● LISTED RECORDS:

/-!
# The singular series of the parity-class friable ternary problem: definitions, CRT structure

Topic `Literature/NumberTheory/Sieve`; a PROVED algebraic tool file continuing `SmoothArcClasses*`
([MontgomeryVaughanActa1975, §5–6], [Harper2016, §2.2]). For the ternary additive problem
`d₁ n₁ + σ d₂ n₂ = n₃` (`σ = ±1`) in friable integers with `n₁, n₂` ODD and `n₃` free, the circle method with
the class-restricted local factors `LF = classLocalFactor α` of `SmoothArcClasses` produces the singular series
`𝔖 = Σ_{k ≥ 1} Σ_{a mod k}^* LF(2,1,k; d₁a) LF(2,1,k; σd₂a) conj LF(1,0,k; a)`. This file contains

* the definitions `paritySingTerm` (the `k`-th term), `paritySingSeries` (`𝔖`, a `tsum`), `parityLocalOdd p`
  (`Σ_j` of the modulus-one terms at `p^j`), `parityLocalTwo` (`Σ_j paritySingTerm (2^j)`), and the auxiliary
  `parityMixedTerm m` (modulus `m` on the odd variables) / `parityUnitTerm` (modulus `1`, the "unit term" `T(k)`);
* invariances of `classLocalFactor`: periodicity in `h mod k` (`classLocalFactor_congr_zmod`), irrelevance of the
  class for `m = 1`, `LF(1,·,k; hu) = LF(1,·,k; h)` for units `u` (`classLocalFactor_one_mul_unit`, via
  `c_q(hu) = c_q(h)`, `ramanujanSum_mul_of_coprime_right`), and the unit reindexing `sum_coprime_comp_mul_mod`;
* **(S2) CRT multiplicativity** `parityMixedTerm_mul_of_coprime`: for coprime `k₁, k₂` with `(m, k₂) = 1`,
  `parityMixedTerm m (k₁k₂) = parityMixedTerm m k₁ · parityUnitTerm k₂`; hence
  `paritySingTerm (k₁k₂) = paritySingTerm k₁ · parityUnitTerm k₂` (`k₂` odd) and `parityUnitTerm` is multiplicative;
* the closed form `parityUnitTerm_eq`: `T(k) = φ(k) · LF(1,0,k; d₁) LF(1,0,k; d₂) G_α(k)` for `σ = ±1`.

The `2`-adic factor, the prime-power structure and all bounds are in `SmoothParitySingularLocal`,
`SmoothParitySingularMajorant`, `SmoothParitySingularBounds`. The term at `k = 0` is an empty sum (`= 0`).

## References

* H. L. Montgomery, R. C. Vaughan, *The exceptional set in Goldbach's problem*, Acta Arith. 27 (1975), §5–6
  (singular series of a ternary problem with congruence conditions; local factors) [MontgomeryVaughanActa1975].
* A. J. Harper, Compositio Math. 152 (2016), §2.2, §5 (the smooth local factors `G_α`, `H_α`) [Harper2016].
* H. L. Montgomery, R. C. Vaughan, *Multiplicative Number Theory I* (2007), Thm 4.1 (Ramanujan sums), §1.3
  (Euler products) [MontgomeryVaughan2007].
-/

noncomputable section

open Finset Real Complex
open scoped ArithmeticFunction.Moebius FourierTransform

namespace Literature.NumberTheory.Sieve

namespace SmoothArcs

/-! ### Definitions -/

/-- The `k`-th term of the singular series of the parity-class ternary problem `d₁n₁ + σ d₂n₂ = n₃`
(`n₁, n₂` odd, `n₃` free): `Σ_{a mod k}^* LF(2,1,k; d₁a) LF(2,1,k; σd₂a) conj LF(1,0,k; a)`
(`LF = classLocalFactor α`; the `k = 0` term is an empty sum). [cite: MontgomeryVaughanActa1975, §6] -/
def paritySingTerm (α : ℝ) (σ : ℤ) (d₁ d₂ : ℕ) (k : ℕ) : ℂ :=
  ∑ a ∈ (Finset.range k).filter (Nat.Coprime k),
    classLocalFactor α 2 1 k (d₁ * a) * classLocalFactor α 2 1 k (σ * (d₂ * a)) *
      starRingEnd ℂ (classLocalFactor α 1 0 k a)

/-- The singular series `𝔖 = Σ_{k ≥ 1} paritySingTerm k` (the `k = 0` term is an empty sum).
[cite: MontgomeryVaughanActa1975, §6] -/
def paritySingSeries (α : ℝ) (σ : ℤ) (d₁ d₂ : ℕ) : ℂ := ∑' k : ℕ, paritySingTerm α σ d₁ d₂ k

/-- The odd-prime local factor `E_p = Σ_{j ≥ 0} Σ_{a mod p^j}^* G(p^j; d₁a) G(p^j; σd₂a) conj G(p^j; a)` with the
class-free factors (modulus `1`). [cite: MontgomeryVaughanActa1975, §6] -/
def parityLocalOdd (α : ℝ) (σ : ℤ) (d₁ d₂ p : ℕ) : ℂ :=
  ∑' j : ℕ, ∑ a ∈ (Finset.range (p ^ j)).filter (Nat.Coprime (p ^ j)),
    classLocalFactor α 1 0 (p ^ j) (d₁ * a) * classLocalFactor α 1 0 (p ^ j) (σ * (d₂ * a)) *
      starRingEnd ℂ (classLocalFactor α 1 0 (p ^ j) a)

● EXERCISE INSTRUCTIONS: After reading the data above, return it verbatim in full.

● EXERCISE OUTPUT:
/-!
# The singular series of the parity-class friable ternary problem: definitions, CRT structure

Topic `Literature/NumberTheory/Sieve`; a PROVED algebraic tool file continuing `SmoothArcClasses*`
([MontgomeryVaughanActa1975, §5–6], [Harper2016, §2.2]). For the ternary additive problem
`d₁ n₁ + σ d₂ n₂ = n₃` (`σ = ±1`) in friable integers with `n₁, n₂` ODD and `n₃` free, the circle method with
the class-restricted local factors `LF = classLocalFactor α` of `SmoothArcClasses` produces the singular series
`𝔖 = Σ_{k ≥ 1} Σ_{a mod k}^* LF(2,1,k; d₁a) LF(2,1,k; σd₂a) conj LF(1,0,k; a)`. This file contains

* the definitions `paritySingTerm` (the `k`-th term), `paritySingSeries` (`𝔖`, a `tsum`), `parityLocalOdd p`
  (`Σ_j` of the modulus-one terms at `p^j`), `parityLocalTwo` (`Σ_j paritySingTerm (2^j)`), and the auxiliary
  `parityMixedTerm m` (modulus `m` on the odd variables) / `parityUnitTerm` (modulus `1`, the "unit term" `T(k)`);
* invariances of `classLocalFactor`: periodicity in `h mod k` (`classLocalFactor_congr_zmod`), irrelevance of the
  class for `m = 1`, `LF(1,·,k; hu) = LF(1,·,k; h)` for units `u` (`classLocalFactor_one_mul_unit`, via
  `c_q(hu) = c_q(h)`, `ramanujanSum_mul_of_coprime_right`), and the unit reindexing `sum_coprime_comp_mul_mod`;
* **(S2) CRT multiplicativity** `parityMixedTerm_mul_of_coprime`: for coprime `k₁, k₂` with `(m, k₂) = 1`,
  `parityMixedTerm m (k₁k₂) = parityMixedTerm m k₁ · parityUnitTerm k₂`; hence
  `paritySingTerm (k₁k₂) = paritySingTerm k₁ · parityUnitTerm k₂` (`k₂` odd) and `parityUnitTerm` is multiplicative;
* the closed form `parityUnitTerm_eq`: `T(k) = φ(k) · LF(1,0,k; d₁) LF(1,0,k; d₂) G_α(k)` for `σ = ±1`.

The `2`-adic factor, the prime-power structure and all bounds are in `SmoothParitySingularLocal`,
`SmoothParitySingularMajorant`, `SmoothParitySingularBounds`. The term at `k = 0` is an empty sum (`= 0`).

## References

* H. L. Montgomery, R. C. Vaughan, *The exceptional set in Goldbach's problem*, Acta Arith. 27 (1975), §5–6
  (singular series of a ternary problem with congruence conditions; local factors) [MontgomeryVaughanActa1975].
* A. J. Harper, Compositio Math. 152 (2016), §2.2, §5 (the smooth local factors `G_α`, `H_α`) [Harper2016].
* H. L. Montgomery, R. C. Vaughan, *Multiplicative Number Theory I* (2007), Thm 4.1 (Ramanujan sums), §1.3
  (Euler products) [MontgomeryVaughan2007].
-/

noncomputable section

open Finset Real Complex
open scoped ArithmeticFunction.Moebius FourierTransform

namespace Literature.NumberTheory.Sieve

namespace SmoothArcs

/-! ### Definitions -/

/-- The `k`-th term of the singular series of the parity-class ternary problem `d₁n₁ + σ d₂n₂ = n₃`
(`n₁, n₂` odd, `n₃` free): `Σ_{a mod k}^* LF(2,1,k; d₁a) LF(2,1,k; σd₂a) conj LF(1,0,k; a)`
(`LF = classLocalFactor α`; the `k = 0` term is an empty sum). [cite: MontgomeryVaughanActa1975, §6] -/
def paritySingTerm (α : ℝ) (σ : ℤ) (d₁ d₂ : ℕ) (k : ℕ) : ℂ :=
  ∑ a ∈ (Finset.range k).filter (Nat.Coprime k),
    classLocalFactor α 2 1 k (d₁ * a) * classLocalFactor α 2 1 k (σ * (d₂ * a)) *
      starRingEnd ℂ (classLocalFactor α 1 0 k a)

/-- The singular series `𝔖 = Σ_{k ≥ 1} paritySingTerm k` (the `k = 0` term is an empty sum).
[cite: MontgomeryVaughanActa1975, §6] -/
def paritySingSeries (α : ℝ) (σ : ℤ) (d₁ d₂ : ℕ) : ℂ := ∑' k : ℕ, paritySingTerm α σ d₁ d₂ k

/-- The odd-prime local factor `E_p = Σ_{j ≥ 0} Σ_{a mod p^j}^* G(p^j; d₁a) G(p^j; σd₂a) conj G(p^j; a)` with the
class-free factors (modulus `1`). [cite: MontgomeryVaughanActa1975, §6] -/
def parityLocalOdd (α : ℝ) (σ : ℤ) (d₁ d₂ p : ℕ) : ℂ :=
  ∑' j : ℕ, ∑ a ∈ (Finset.range (p ^ j)).filter (Nat.Coprime (p ^ j)),
    classLocalFactor α 1 0 (p ^ j) (d₁ * a) * classLocalFactor α 1 0 (p ^ j) (σ * (d₂ * a)) *
      starRingEnd ℂ (classLocalFactor α 1 0 (p ^ j) a)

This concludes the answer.